At the Pentagon, PowerPoint has its critics. “PowerPoint makes us stupid.” According to the New York Times, former U.S. Defense Secretary Jim Mattis said at a military conference in 2010. “We have met the enemy, and he is PowerPoint.”

"This is dangerous because it creates an illusion of understanding and an illusion of control," U.S. Army Lieutenant General H.R. McMaster told reporters.

In 2003, a NASA committee investigating the disintegration of the space shuttle Columbia found that a PowerPoint slide used "sloppy" and "vague quantitative terms" that obscured "life-threatening" safety aspects of the spacecraft. question. "The committee believes that the widespread use of PowerPoint presentation slides instead of technical papers illustrates problems with NASA's approach to technical communication," the report said.

Austin and Gaskins agree with the complaints but think they unfairly point the finger at the software rather than the people who use it to give lazy, poor presentations. “It’s like a printing press,” Austin told the Wall Street Journal in 2007. “It prints all kinds of crap.”

“The real story is participation and democracy”

Austin was born in Pittsburgh, USA on May 28, 1947. His father ran an executive association, and his mother was a typist who later became a housewife.

When Austin studied engineering at the University of Virginia, he used room-sized computers, and students programmed the machines to generate punch cards that were then entered into the computer by specially trained computer operators.
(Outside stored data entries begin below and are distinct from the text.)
import Summits.BirchSwinnertonDyer.BirchSwinnertonDyer.Theorems.SignedLowerHalvesSmallImageCharSignedSelmerSatDefs
import Summits.BirchSwinnertonDyer.BirchSwinnertonDyer.Theorems.ResidualThetaTransportAtTwoLambdaLeCardQuotient
import Literature.NumberTheory.EllipticCurves.IwasawaNakayamaProofs
import Literature.NumberTheory.EllipticCurves.IwasawaModuleFinitePadicIntProofs
import Literature.NumberTheory.EllipticCurves.CharacterModuleQuotientDualityProofs
import Literature.NumberTheory.EllipticCurves.IwasawaEulerCharDualityProofs
import HarnessLib

/-!
# Route `SignedLowerHalves`, crux L `SmallImageLowerHalfBothSigns` (stmt-BirchSwinnertonDyer-23599), line `rtt_w3` v9 —
# brick E1-alg of the residual signed transfer E1: the `Λ`-ALGEBRA HALF. For ANY saturated signed transport dual datum
# `Dψ` (carrier D1-T′, `Theorems/SignedLowerHalvesSmallImageCharSignedSelmerDefs` / `…SatDefs`), finiteness of the
# `p`-torsion of the Selmer group it dualises gives, in the kernel: `Dψ.X` finitely generated over `Λ = ℤ_p⟦T⟧`,
# `Λ`-torsion, `μ(Dψ.X) = 0`, and `λ(Dψ.X) ≤ N` as soon as `#Sel[p] ≤ p^N`.

LEAD `cruxlead-stmt-BirchSwinnertonDyer-23599` g6 (cell `bsd-ssimc`; `--supports stmt-BirchSwinnertonDyer-23599 --as helper`).
THEOREMS ONLY (no definition, no named fact, no instance, no `sorry`); nothing here is specific to the character `ψ`, to the
curve `W` or to the sign; BSD / crux L / E1 are NOT proved by this file.

WHY (memo `Lines/rtt_w3-BRIEF-v8-g5.md` §3/§7, registered stub `stub_charRoad_ns`, conjunct E1 = hypothesis `hE1` of the landed glue
`SmallImageRttCharRoad.psbTheta_of_charRoad`, p760663): E1 concludes, for the dual `Dψ.X` of the saturated transported signed Selmer
group `Sel^{ε,S₀K}_𝒪(K_∞, (F/𝒪)(ψ_𝔭))`, `Module.Finite Λ Dψ.X ∧ Module.IsTorsion Λ Dψ.X ∧ lambdaInvariant p Dψ.X ≤ e·(λ(X^ε_W) + Σ_{S₀} δ_W)`.
Its research content is RESIDUAL: a count `#Sel^{ε,S₀K}_𝒪(K_∞, M)[p] ≤ p^{e·(λ(X^ε_W)+Σδ_W)}` (Shapiro transport of the residual Selmer
groups `W[p] ⊗ k' ↔ k'(θ̄)`, B2/B3/B3′ landed; B. D. Kim's control; Greenberg–Vatsal). THIS FILE is everything AFTER the count, once and for
all: E1 ⟸ (the count) by `SignedTransportDualDataSat.finite_torsion_lambda_le_of_card_pTorsion_le`.

WHAT (`Dψ : SignedTransportDualDataSat κ γ M R V j S₀ ε`, `M` `p`-primary with open stabilisers, `γ` a topological generator of
`Γ = Gal(K_∞/K)`; `Sel := signedTransportSelmerInftySat κ M R V j S₀ ε`):
* §1 `SignedTransportDualDataSat.isDualPair` — `(Dψ.X, Dψ.toDual)` is an axiomatic Pontryagin dual pair for `ψ = conj_γ − 1`
  (tree `IwasawaDual.IsDualPair`; local nilpotence = the carrier's `isLocNil_conjSignedSat_sub_one`);
  **`moduleFinite_of_finite_pTorsion`** — `Sel[p]` finite ⇒ `Dψ.X` finitely generated over `Λ` (Nakayama for Pontryagin duals,
  tree `IwasawaDual.IsDualPair.module_finite`: `Sel[𝔪] ⊆ Sel[p]`).
* §2 `toDual_C_natCast_smul` — the constant `p ∈ Λ` acts on `Dψ.X` as the transpose of multiplication by `p` on `Sel`;
  `exists_quotient_augIdealP_addEquiv` — **`Dψ.X/(p)·Dψ.X ≃+ Hom(Sel[p], ℚ/ℤ)`** (tree `PontryaginCard.exists_quotSMulTop_addEquiv_characterModule_ker`);
  `finite_quotient_augIdealP_of_finite_pTorsion`, `natCard_quotient_augIdealP_eq` (`#(X/(p)X) = #Sel[p]`).
* §3 **`isTorsion_of_finite_pTorsion`**, **`muInvariant_eq_zero_of_finite_pTorsion`**, **`moduleFinite_padicInt_of_finite_pTorsion`**
  (tree `IwasawaModuleFinitePadicInt.*_of_finite_quotient_augIdealP`: `X` f.g. with `X/(p)X` finite is torsion with `μ = 0`, hence
  f.g. over `ℤ_p`); **`pow_lambdaInvariant_le_card_pTorsion`** — `p^{λ(Dψ.X)} ≤ #Sel[p]` (tree `LambdaLowerBound.pow_lambdaInvariant_le_natCard_quotient`,
  `λ = rank_{ℤ_p}`); and the E1-shaped package **`finite_torsion_lambda_le_of_card_pTorsion_le`**:
  `Sel[p]` finite ∧ `#Sel[p] ≤ p^N` ⇒ `Module.Finite Λ Dψ.X ∧ Module.IsTorsion Λ Dψ.X ∧ lambdaInvariant p Dψ.X ≤ N`.

References: [GreenbergLNM1716] §1 p. 60 (Nakayama for `X = Sel^∨`), §4 p. 98 (`X/θX` dual to the `θ`-torsion); [GreenbergVatsal2000] §2
Prop. (2.8) (`μ = 0` iff `Sel[p]` finite, `λ = dim Sel[p]` then); [Washington1997] §13.2; [EmertonPollackWeston2006] Thm. 3.1.1.
-/

set_option autoImplicit false
set_option linter.dupNamespace false -- D-0017: single-problem summit, the namespace repeats the problem name by design
noncomputable section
After running the program overnight, students came back the next day to review the output.

After graduating in 1969, Austin attended graduate school at Arizona State University, MIT, and the University of California, Santa Barbara. Subsequently, he worked at General Electric, Honeywell International and other companies.

In 1984, Austin was hired by Forethought, a company founded by two former Apple employees.

After Microsoft acquired Forethought, Austin continued to lead the development of PowerPoint until his retirement in 1996.

Austin's friends and family say he never minded the PowerPoint jokes. He's also well aware that the software he invented has been used for far more presentation purposes than intended, including not just proposals, but even used as props in stand-up comedy performances.

In 2005, Austin attended an event at the University of California, Berkeley, where David Byrne, lead singer of the rock band Talking Heads, gave a PowerPoint presentation demonstrating the use of the software to create art.

"PowerPoint is the Rodney Dangerfield of software: it doesn't get respect," said Ken Goldberg, an engineering professor at the University of Berkeley and the organizer of the event. Dangerfield is an American stand-up comedian known for his self-deprecating humor, famous for his catchphrase "I get no respect!".

“It’s easy to scoff at the corporate nature of it (PowerPoint), but the real story is how participatory and democratic it is. High school students use it, rabbis (Jewish wise men) use it, and people even use it for wedding toasts. " Goldberg said.